紀從賦臉上一紅,呐呐道:“沒有此事,絕對沒有此事。”

紀嬋笑道:“那可能是紀祎聽差了。沒有就好,這幾年辛苦二叔了,把紀祎養得白白胖胖,循規蹈矩,我爹泉下有知,一定會感激您的。”

“日後,紀祎就不勞叔叔操心了,還是由我這個姐姐接受吧,侄女兒上了女戶,家裏沒個男子漢不方便。”

紀從賦知道她說的是反話,羞得擡不起頭來,“二叔對不起你爹,這些年在地方上勞心費力,確實忽略了這孩子。”他又抹了把臉,眼裏有些濕潤。

這……是真情實感嗎?

紀嬋有些驚訝,隨即又釋然了。

紀祎從始至終都只說二嬸和兩個哥哥對他不好,沒有紀從賦的事——他耳朵根子再軟,也終究是個讀書人,底線還在。

紀從賦從懷裏掏出一大一小兩張紙,道:“紀祎的戶籍我帶來了,他日後就跟你過。你娘去世時給紀祎留了四百兩銀子,這幾年被你二嬸花了個七七八八,二叔只能還你們一百兩,剩下的三百兩二叔以後再想辦法。”
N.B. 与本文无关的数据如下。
/-- On `[r⋆, 7^{1/20g}]` the floor is `θ_lo = arccos(κ)/g`. [folklore] -/
theorem thlo_eq_arccos_kap (hg : 2 ≤ g) {x : ℝ} (hx : x ∈ Icc (rstar hg) (rt g 7)) :
    thlo g x = Real.arccos (kap g x) / g := by
  rw [thlo_eq hg (lt_of_lt_of_le (rstar_pos hg) hx.1), min_eq_right (kap_mem_of_mem hg hx).2]

/-- **`θ_lo` is strictly decreasing on `[r⋆, 7^{1/20g}]`.** [folklore] -/
theorem strictAntiOn_thlo (hg : 2 ≤ g) : StrictAntiOn (thlo g) (Icc (rstar hg) (rt g 7)) := by
  intro x hx y hy hxy
  have hg' : (0 : ℝ) < g := by exact_mod_cast (show 0 < g by omega)
  rw [thlo_eq_arccos_kap hg hx, thlo_eq_arccos_kap hg hy]
  refine div_lt_div_of_pos_right ?_ hg'
  have hkx := kap_mem_of_mem hg hx
  have hky := kap_mem_of_mem hg hy
  exact Real.strictAntiOn_arccos ⟨by linarith [hkx.1], hkx.2⟩ ⟨by linarith [hky.1], hky.2⟩
    (strictMonoOn_kap hg hx hy hxy)

/-- **`cos(g θ_lo) = κ ≥ 3/4` on `[r⋆, 7^{1/20g}]`.** [folklore] -/
theorem cos_mul_thlo (hg : 2 ≤ g) {x : ℝ} (hx : x ∈ Icc (rstar hg) (rt g 7)) :
    Real.cos (g * thlo g x) = kap g x := by
  have hg' : (g : ℝ) ≠ 0 := by exact_mod_cast (show g ≠ 0 by omega)
  have hk := kap_mem_of_mem hg hx
  rw [thlo_eq_arccos_kap hg hx, mul_div_cancel₀ _ hg', Real.cos_arccos (by linarith [hk.1]) hk.2]
import Literature.GroupTheory.CombinatorialGroupTheory.PuncturedSurfaceGroupNodeTwist
import Literature.AnabelianGeometry.SemiGraphs.PSCSeparatingCoveringsClosedSurfaceOrigin
import Literature.AnabelianGeometry.SemiGraphs.PSCTwoComponentUnmarkedEdges
import HarnessLib

/-!
# [CombGC] Prop. 1.2, proof p. 9: EDGE-LIKE separating coverings at the closed-surface carrier `Π = Γ̂_{g,0}` (two unmarked components) — the node

Mochizuki, *A combinatorial version of the Grothendieck conjecture*, Tohoku Math. J. **59** (2007) [CombGC],
PROOF of Prop. 1.2, p. 9, the resp'd (edge) case: "there exists a finite étale … `Π_G`-covering `G' → G` whose
restriction to the anabelioid `G_{e₂}` is trivial …, but whose restriction to the anabelioid `G_{e₁}` is
nontrivial.  But, in light of our assumption that `G` is sturdy, one verifies immediately that by gluing together
appropriate finite étale coverings of the anabelioids `G_v`, `G_e`, one may construct a finite étale covering
`G' → G` with the desired properties" [cite: MochizukiCombGC2007, Prop 1.2 proof p.9], typed LEVEL-WISE as
`PSCDatum.EdgeLikeSeparatingCoverings` (row P12-L01-E of `SUBDAG-CombGC-Prop12.md`; instance form of abc-iut
FACT-LIST row F-2827), with Prop. 1.2 (i)/(ii) via abc-iut-w5-d183's reductions (`prop12_of_separating`).

PROOF-ONLY file (abc-iut-f-060 gen 9; row «NODE-RESIDUAL@UNMARKED» of abc-iut-L3-lead γ85; 0 definitions).  The
carrier: a two-component one-node datum with BOTH components unmarked (`r = 0`), `Π` a pro-`Σ` completion of the
CLOSED surface group `Γ_{g,0} = A *_{⟨ε⟩} B`, node group `cl ι⟨ε⟩`, `ε = ∏_{i<g₀}[a_i,b_i] ∈ [Γ,Γ]` — the carrier
at which every abelian / free-factor / cut-off engine of the cell is blind (the vertex rows there are
`PSCSeparatingCoveringsClosedSurface(Origin).lean`, the node was HONEST-OPEN).  The node is decided by the
NON-ABELIAN node twist `PuncturedSurfaceGroup.exists_levelHom_nodeTwist` (Heisenberg covers of the two level
vertices adjacent to the chosen level node, glued; `PuncturedSurfaceGroupNodeTwist.lean`):

* `PuncturedSurfaceGroup.exists_normal_separating_nodeTwist` — the separating level `Ker ψ ⊴ ι⁻¹(V)` in the
  output shape of abc-iut-w5-d047's `IsProSigmaCompletion.exists_open_unrSeparating_of_discrete`;
* `IsProSigmaCompletion.nodeTwist_exists_open_separating_sameNode` — two DISTINCT level nodes `Vγ₁cl ι⟨x⟩ ≠
  Vγ₂cl ι⟨x⟩` over the node are separated by an open `U ≤ V`, normal in `V` (`ℓ ∈ Σ`, Heisenberg group mod
  `ℓ^{[Γ:K]³}`, transfer along the completion);
* `edgeLikeSeparatingCoverings_of_twoComponentClosed` — ★ F-2827 (`V' := V`) at EVERY such datum;
  `separatingCoverings_of_twoComponentClosed` (F-2829: with F-2826 of abc-iut-w5-d183 and F-2828 of
  abc-iut-f-164), `prop12_of_twoComponentClosed` — ALL FIVE typed clauses of Prop. 1.2 (i)/(ii) there, in
  particular the node is COMMENSURABLY TERMINAL;
* `twoComponentClosedOrigin_prop12_rows` — F-0438 (both clauses), F-0459, F-2830 at every origin of such data;
  `exists_twoComponentClosedOrigin_prop12_holds_all` — NON-VACUOUSLY (the origin is inhabited for every
  nonempty set `Σ` of primes and all genera `g₀, g₁ ≥ 1`, e.g. the unpointed genus-2 curve `Δ₁ ⊂ ∂M̄₂`).

Instance forms at data of the shape of genuine stable curves; consistency evidence for the typed rows, not the
printed theorems for all stable curves.  Nothing here takes a side on [IUTchIII] Cor. 3.12.
-/

noncomputable section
紀從豐雖然做了幾年官,但翰林院是個清水衙門,夫婦倆病時請醫用藥又花不少,家裏余錢不多。

紀嬋的嫁妝是早年備下的,能給紀祎四百兩已然是黃氏偏心。

紀祎的頭又低了幾分,看都不敢看紀嬋一眼。

原主那個德行。

紀嬋臊得慌還來不及,又豈會介意黃氏如何,笑道:“出嫁前,我跟姨母大鬧過一場,姨母雖說沒給我配個好人家,但嫁妝銀子給了一千兩。侄女手裏不缺銀子,二叔不用為那三百兩費心了,權當紀祎的孝敬了,日後咱們兩家還是少來往微妙,二叔以為如何?”

紀從賦的臉更紅了,但他贊同紀嬋的話。

回京後,他拜望過魯國公,連大門都沒進去,日後還要仰望苟家,跟苟氏吵得雞犬不寧對他的仕途沒有任何好處。

另外,他雖在越州做了幾年知州,但為人古板,不會經營,銀錢上向來拮據。

紀嬋不讓他還錢,他著實松了口氣。

“小嬋,不是二叔不管你們,是二叔無能,管不了你們,你二嬸她……唉……”紀從賦瞧瞧外面的長隨,把到嘴邊的某些話咽了回去。

二嬸對紀祎不好,但二叔對紀祎的學業還是盡了心的。

紀嬋請齊文越考察過紀祎的學識和文章,確實比同齡人學得紮實。

她即便想為紀祎出氣,也不能把賬全算在二叔頭上。

每個人都有他的不得已,怕老婆的紀從賦也不例外。

苟氏親手架起的梁子,來日方長。

正月十五前,紀嬋一家過得極平靜,除了招待二叔外,沒有任何波瀾。